━━━ Data supplied ━━━
/-!
# Crux `H413`, line LH4 «(D-RAM) FOUR-FRAME» — STAGE-1b, row (2) of `f_{T₊}`, the (β₂) road «PURE-CELL LEDGER» (R-36): β₂-BOARD v2 §1∕§4, the ED. 2 cut of lane B —
# «(OFF) FROM ITS PIECES», ED. 3: THE SUB-DIAGONAL AND THE HIGH DIAGONAL FOLDED (★ p862962), THE DIAGONAL SOCKET SHRUNK TO ONE CELL

Cell `hodgecm-mathlib` (D-0151), FLOOR 0, crux item H413 = `stmt-HodgeConjecture-24833`, route of record `HCCMUnconditional`; squad F0∕P3c∕LH4; lane
`--supports stmt-HodgeConjecture-24833 --as helper` (count-neutral; pays NO tier-0 row).  THEOREMS ONLY (no `def`, no instance, no notation, no `sorry`, default heartbeats);
★-only imports; states NO law; the sockets, (OFF), (ROW) and (β₂) stay HYPOTHESES.  DATUM-FREE, ONE literal in ★ p861305 §3's general-block spelling.

WHY ((OFF) lead LH7-p09 (g2) 23:16:21Z; my coverage note 23:17Z).  After ★ p862962 `F0P3cDyRamDiagonalConeCellEmpty` two more regions of the dispatch are EMPTINESS BY NAME:
(E0) the sub-diagonal `j < b` (`levelSet(j, b) = ∅`, Gram-primitivity: `levelSet_eq_empty_of_lt`) and the diagonal-above-the-row `j = b`, `m < 2b` whenever `m < jl`
(`levelSetDep_eq_empty_of_high'`, the HIGH lemma with `b ≤ j`).  What is left of the diagonal socket is ONE CELL: `j = b`, `m < 2b`, `jl = m` — it lies on the upper line
`j + m = jl + b`, but the band sockets of ★ p862922 are cut at `b < j`, so it keeps its own socket `hDg'` until the band typists say «j = b ok» (then an edition widens
the bands to `b ≤ j` and drops it).  THIS FILE restates ★ p862922 with `hE0` GONE and `hDg` replaced by `hDg'` (extra letter `jl = m`); every other binder and the conclusion
are byte for byte; proof = ★ `cellDiff_offRow_eq_zero_of_pieces₂` with `hE0 := levelSet_eq_empty_of_lt` and `hDg :=` (`jl = m` → `hDg'` ∣ `m < jl` → the HIGH′ emptiness
⇒ `0 − 0`).  Remaining sockets: `hE1` (★ p862869 pays it at even `d`), `hDg'`, `hL`, `hUhi`, `hUmid`, `hUlo`.
HONEST LABEL.  Count-neutral dispatch; nothing printed is asserted; no census law is stated; the six sockets, (OFF), (ROW) and (β₂) stay HYPOTHESES; `HC_CM` is proved only
modulo the 7 printed citations (2 remaining named inputs: hLiu418 = `stmt-HodgeConjecture-24832`, h413 = `stmt-HodgeConjecture-24833`) until rung 0 closes.
## References
* [Kottwitz1986BaseChangeUnits] R. E. Kottwitz, *Base change for unit elements of Hecke algebras*, Compositio Math. 60 (1986): §1 pp. 240–241 (signed lattice counts, cell by cell).
* [Jacobowitz1962] R. Jacobowitz, *Hermitian forms over local fields*, Amer. J. Math. 84 (1962): §4 (hermitian lattices over orders; Gram-primitivity).
* [BruhatTits1972] F. Bruhat, J. Tits, *Groupes réductifs sur un corps local I*, Publ. Math. IHÉS 41 (1972): §10 (the tube around an axis of the tree).
-/

set_option autoImplicit false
━━━
Reproduce the listing above exactly, in its entirety.

* **Task answer**
/-!
# Crux `H413`, line LH4 «(D-RAM) FOUR-FRAME» — STAGE-1b, row (2) of `f_{T₊}`, the (β₂) road «PURE-CELL LEDGER» (R-36): β₂-BOARD v2 §1∕§4, the ED. 2 cut of lane B —
# «(OFF) FROM ITS PIECES», ED. 3: THE SUB-DIAGONAL AND THE HIGH DIAGONAL FOLDED (★ p862962), THE DIAGONAL SOCKET SHRUNK TO ONE CELL

Cell `hodgecm-mathlib` (D-0151), FLOOR 0, crux item H413 = `stmt-HodgeConjecture-24833`, route of record `HCCMUnconditional`; squad F0∕P3c∕LH4; lane
`--supports stmt-HodgeConjecture-24833 --as helper` (count-neutral; pays NO tier-0 row).  THEOREMS ONLY (no `def`, no instance, no notation, no `sorry`, default heartbeats);
★-only imports; states NO law; the sockets, (OFF), (ROW) and (β₂) stay HYPOTHESES.  DATUM-FREE, ONE literal in ★ p861305 §3's general-block spelling.

WHY ((OFF) lead LH7-p09 (g2) 23:16:21Z; my coverage note 23:17Z).  After ★ p862962 `F0P3cDyRamDiagonalConeCellEmpty` two more regions of the dispatch are EMPTINESS BY NAME:
(E0) the sub-diagonal `j < b` (`levelSet(j, b) = ∅`, Gram-primitivity: `levelSet_eq_empty_of_lt`) and the diagonal-above-the-row `j = b`, `m < 2b` whenever `m < jl`
(`levelSetDep_eq_empty_of_high'`, the HIGH lemma with `b ≤ j`).  What is left of the diagonal socket is ONE CELL: `j = b`, `m < 2b`, `jl = m` — it lies on the upper line
`j + m = jl + b`, but the band sockets of ★ p862922 are cut at `b < j`, so it keeps its own socket `hDg'` until the band typists say «j = b ok» (then an edition widens
the bands to `b ≤ j` and drops it).  THIS FILE restates ★ p862922 with `hE0` GONE and `hDg` replaced by `hDg'` (extra letter `jl = m`); every other binder and the conclusion
are byte for byte; proof = ★ `cellDiff_offRow_eq_zero_of_pieces₂` with `hE0 := levelSet_eq_empty_of_lt` and `hDg :=` (`jl = m` → `hDg'` ∣ `m < jl` → the HIGH′ emptiness
⇒ `0 − 0`).  Remaining sockets: `hE1` (★ p862869 pays it at even `d`), `hDg'`, `hL`, `hUhi`, `hUmid`, `hUlo`.
HONEST LABEL.  Count-neutral dispatch; nothing printed is asserted; no census law is stated; the six sockets, (OFF), (ROW) and (β₂) stay HYPOTHESES; `HC_CM` is proved only
modulo the 7 printed citations (2 remaining named inputs: hLiu418 = `stmt-HodgeConjecture-24832`, h413 = `stmt-HodgeConjecture-24833`) until rung 0 closes.
## References
* [Kottwitz1986BaseChangeUnits] R. E. Kottwitz, *Base change for unit elements of Hecke algebras*, Compositio Math. 60 (1986): §1 pp. 240–241 (signed lattice counts, cell by cell).
* [Jacobowitz1962] R. Jacobowitz, *Hermitian forms over local fields*, Amer. J. Math. 84 (1962): §4 (hermitian lattices over orders; Gram-primitivity).
* [BruhatTits1972] F. Bruhat, J. Tits, *Groupes réductifs sur un corps local I*, Publ. Math. IHÉS 41 (1972): §10 (the tube around an axis of the tree).
-/

set_option autoImplicit false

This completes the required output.